I gave up trying to watch the stream after the third authentication timeout, but if I'd known it was this I'd maybe have tried a fourth time.
I’d love for this to blow past cursor. Will definitely tune in to see it.
I'm senior enough that I get to frequently see the gap between what my dev team thinks of our work and what actual customers think.
As a result, I no longer care at all what developers (including myself on my own projects) think about the quality of the thing they've built.
In coding agent, we encourage the agent to be very thorough in its work, and to take time to think deeply about the problem. It builds and tests code regularly to ensure it understands the impact of changes as it makes them, and stops and thinks regularly before taking action.
These choices would feel too “slow” in a synchronous IDE based experience, but feel natural in a “assign to a peer collaborator” UX. We lean into this to provide as rich of a problem solving agentic experience as possible.
(I’m working on Copilot coding agent)
No comments yet
I'm all for new tech getting introduced and made useful, but let's make it all opt in, shall we?
Good to see an official way of doing this.
1. https://github.com/asadm/chota
Now Microsoft sits on a goldmine of source code and has the ability to offer AI integration even to private repositories. I can upload my code into a private repo and discuss it with an AI.
The only thing Google can counter with would be to build tools which developers install locally, but even then I guess that the integration would be limited.
And considering that Microsoft owns the "coding OS" VS Code, it makes Google look even worse. Let's see what they come up with tomorrow at Google I/O, but I doubt that it will be a serious competition for Microsoft. Maybe for OpenAI, if they're smart, but not for Microsoft.
It seems Copilot could have really owned the vibe coding space. But that didn’t happen. I wonder why? Lots of ideas gummed up in organizational inefficiencies, etc?
Copilot Workspace could take a task, implement it and create a PR - but it had a linear, highly structured flow, and wasn't deeply integrated into the GitHub tools that developers already use like issues and PRs.
With Copilot coding agent, we're taking all of the great work on Copilot Workspace, and all the learnings and feedback from that project, and integrating it more deeply into GitHub and really leveraging the capabilities of 2025's models, which allow the agent to be more fluid, asynchronous and autonomous.
(Source: I'm the product lead for Copilot coding agent.)
That seemed to drop off the Github changelog after February.

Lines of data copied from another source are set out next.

import Summits.MatrixMultiplication.OmegaCensus.SmallFormats.MatMul22nFrameTypeFCount
import HarnessLib

/-!
# ω-census family (a): Alekseev frames at length `3m + 3`, part 1 — Lemma 11 at parameters `(2m, ≤ m+3)`, `m ≥ 8` (any field)

Cell `pub-omega` (unit `pub-omega-tensor`, gen 38), topic `Summits/MatrixMultiplication/OmegaCensus` (sub-folder
`SmallFormats`). Framing (verbatim): lottery ticket; floor = certified bounds/negative ranges. HONEST FRAMING: a structural
theorem about bilinear algorithms for `⟨m,2,2⟩` (equivalently `⟨2,2,m⟩`) of length `3m + 3` over an ARBITRARY field, one step
beyond the printed frame analysis (Alekseev 2015, Lemma 7: no solution of Problem `P` with parameters `(2m, m+2)`, `m ≥ 5`;
tree: `Alekseev2015.Frame.stepD_two`, p703299). It is NEW mathematics of the cell, not a cited result, and it is NOT a bound on
any rank by itself. Nothing here is a bound on `ω`.

This is part 1 of two files; part 2 (`MatMulM22Length3m3Frames.lean`) has `stepD_three` (no frame with `|I| = 2m`,
`|J| ≤ m + 3`, `m ≥ 8`), the parameter corollaries and the census clause (rows/columns cap `4` at length `3m + 3`).
Dictionary as in `Literature/…/MatMulM22RankLowerBoundProofs.lean`: computation `xy = ∑_t f_t(x) g_t(y) w_t` of `⟨m,2,2⟩`,
frame `F` = maximal independent subfamily `I` of the first blocks `D_t^1 = f_t ⊗ p_t`, `J = Iᶜ`, `R1 ⊆ J` the indices with
`rank N_t ≤ 1` ("rank-two" = `∉ R1`, such indices have `p_t ≠ 0`, i.e. are of type G).

* `Frame3m3.sameClass_dichotomy` — the engine: if `|I| = 2m`, `|J| ≤ m + 3`, `m ≥ 7`, and two distinct rank-two indices
  `t_a, t_b ∈ J` lie in one class of rows (`p_{t_b} ∥ p_{t_a}`), then (B1) no third type-G index of `J` lies in that class, and
  (B2) all rank-two indices of `J ∖ {t_a, t_b}` lie in ONE class (Alekseev's Lemma 11 argument with one dimension of slack;
  details in the theorem's docstring).
* `Frame3m3.false_of_sameClass_three` — **Lemma 11 at `(2m, ≤ m+3)`, `m ≥ 8`**: two distinct rank-two indices of `J` are never
  in one class (apply the dichotomy twice: (B2) puts the `≥ m − 5 ≥ 3` rank-two indices of `J ∖ {t₁,t₂}` in one class `T*`, and
  (B1) for two of them is contradicted by the third).

Calibration (desk `frameprobe.py`): `(2m, m+3)` frames DO occur at `m = 5, 6` (`⟨2,2,5⟩:18`, three Strassen blocks at
`(6,21)`), so `m ≥ 8` is used essentially (`m ≥ 7` in the dichotomy, `m − 5 ≥ 3` in Lemma 11).
-/

namespace Summit.MatrixMultiplication.OmegaCensus.SmallFormats

open Finset Matrix Module
open Literature.Computability.AlgebraicComplexity
open Literature.Computability.AlgebraicComplexity.Alekseev2015

namespace Frame3m3

variable {k : Type*} [Field k] {m : ℕ} {ι : Type*} [Fintype ι] [DecidableEq ι]
variable {β : BilinComp (mulBilin k m 2 2) ι} (F : Frame β) (hI : F.I.card = 2 * m)

/-- Proportionality of non-zero vectors is symmetric. -/
private theorem par_symm {p q : Fin 2 → k} (hq : q ≠ 0) (h : ∃ a : k, q = a • p) : ∃ b : k, p = b • q := by
  obtain ⟨a, ha⟩ := h
  have hane : a ≠ 0 := by rintro rfl; exact hq (by rw [ha, zero_smul])
  exact ⟨a⁻¹, by rw [ha, smul_smul, inv_mul_cancel₀ hane, one_smul]⟩
/-- Proportionality is transitive. -/
private theorem par_trans {p q r : Fin 2 → k} (h1 : ∃ a : k, q = a • p) (h2 : ∃ b : k, r = b • q) :
    ∃ c : k, r = c • p := by
  obtain ⟨a, ha⟩ := h1; obtain ⟨b, hb⟩ := h2; exact ⟨b * a, by rw [hb, ha, smul_smul]⟩

/-- Expansion in the dual basis: `x = ∑_j f_j(x) x_j` (the Literature file's lemma is private; restated for the cell's files). -/
theorem expand₃ (x : Matrix (Fin m) (Fin 2) k) : x = ∑ j : ↥F.I, β.f j x • F.xd hI j := by
  rw [← sub_eq_zero, ← Module.forall_dual_apply_eq_zero_iff k]
  intro φ
  rw [← (F.basisF hI).sum_repr φ]
  simp only [LinearMap.coe_sum, Finset.sum_apply]
  refine Finset.sum_eq_zero fun t _ => ?_
  rw [LinearMap.smul_apply, Frame.basisF_apply, map_sub, map_sum]
  simp only [map_smul, Frame.f_xd, smul_eq_mul, mul_ite, mul_one, mul_zero, Finset.sum_ite_eq,
    Finset.mem_univ, if_true, sub_self]

/-- A linear map is determined on the dual basis: values in a subspace (the Literature file's lemma is private; restated). -/
theorem map_mem_of_xd_mem₃ (N : Blk k m) (P : Submodule k (Fin 2 → k))
    (h : ∀ j : ↥F.I, N (F.xd hI j) ∈ P) (x : Matrix (Fin m) (Fin 2) k) : N x ∈ P := by
  rw [expand₃ F hI x, map_sum]
  exact Submodule.sum_mem _ fun j _ => by rw [map_smul]; exact Submodule.smul_mem _ _ (h j)

/-- `s = |R1| ≤ 2|J| − 2m` (the column count), in the form `|R1| ≤ 6` when `|J| ≤ m + 3`. -/
theorem card_R1_le_six (hJ : F.J.card ≤ m + 3) : F.R1.card ≤ 6 := by
  have hcol := F.colCount
  have hsd : (F.J \ F.R1).card = F.J.card - F.R1.card := card_sdiff_of_subset F.R1_subset
  have hR1le : F.R1.card ≤ F.J.card := card_le_card F.R1_subset
  omega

I’m wondering if that team got reallocated to the copilot agent.
But the upgraded Copilot was just in response to Cursor and Winsurf.
We'll see.
[0] https://news.ycombinator.com/item?id=43904611
Edit: From the TFA: Using the agent consumes GitHub Actions minutes and Copilot premium requests, starting from entitlements included with your plan.
[0] https://docs.github.com/en/copilot/managing-copilot/monitori...
Copilot literally can't push directly to the default branch - we don't give it the ability to do that - precisely because we believe that all AI-generated code (just like human generated code) should be carefully reviewed before it goes to production.
(Source: I'm the product lead for Copilot coding agent.)
To me, this reads like it'll be a good junior and open up a PR with its changes, letting you (the issue author) review and merge. Of course, you can just hit "merge" without looking at the changes, but then it's kinda on you when unreviewed stuff ends up in main.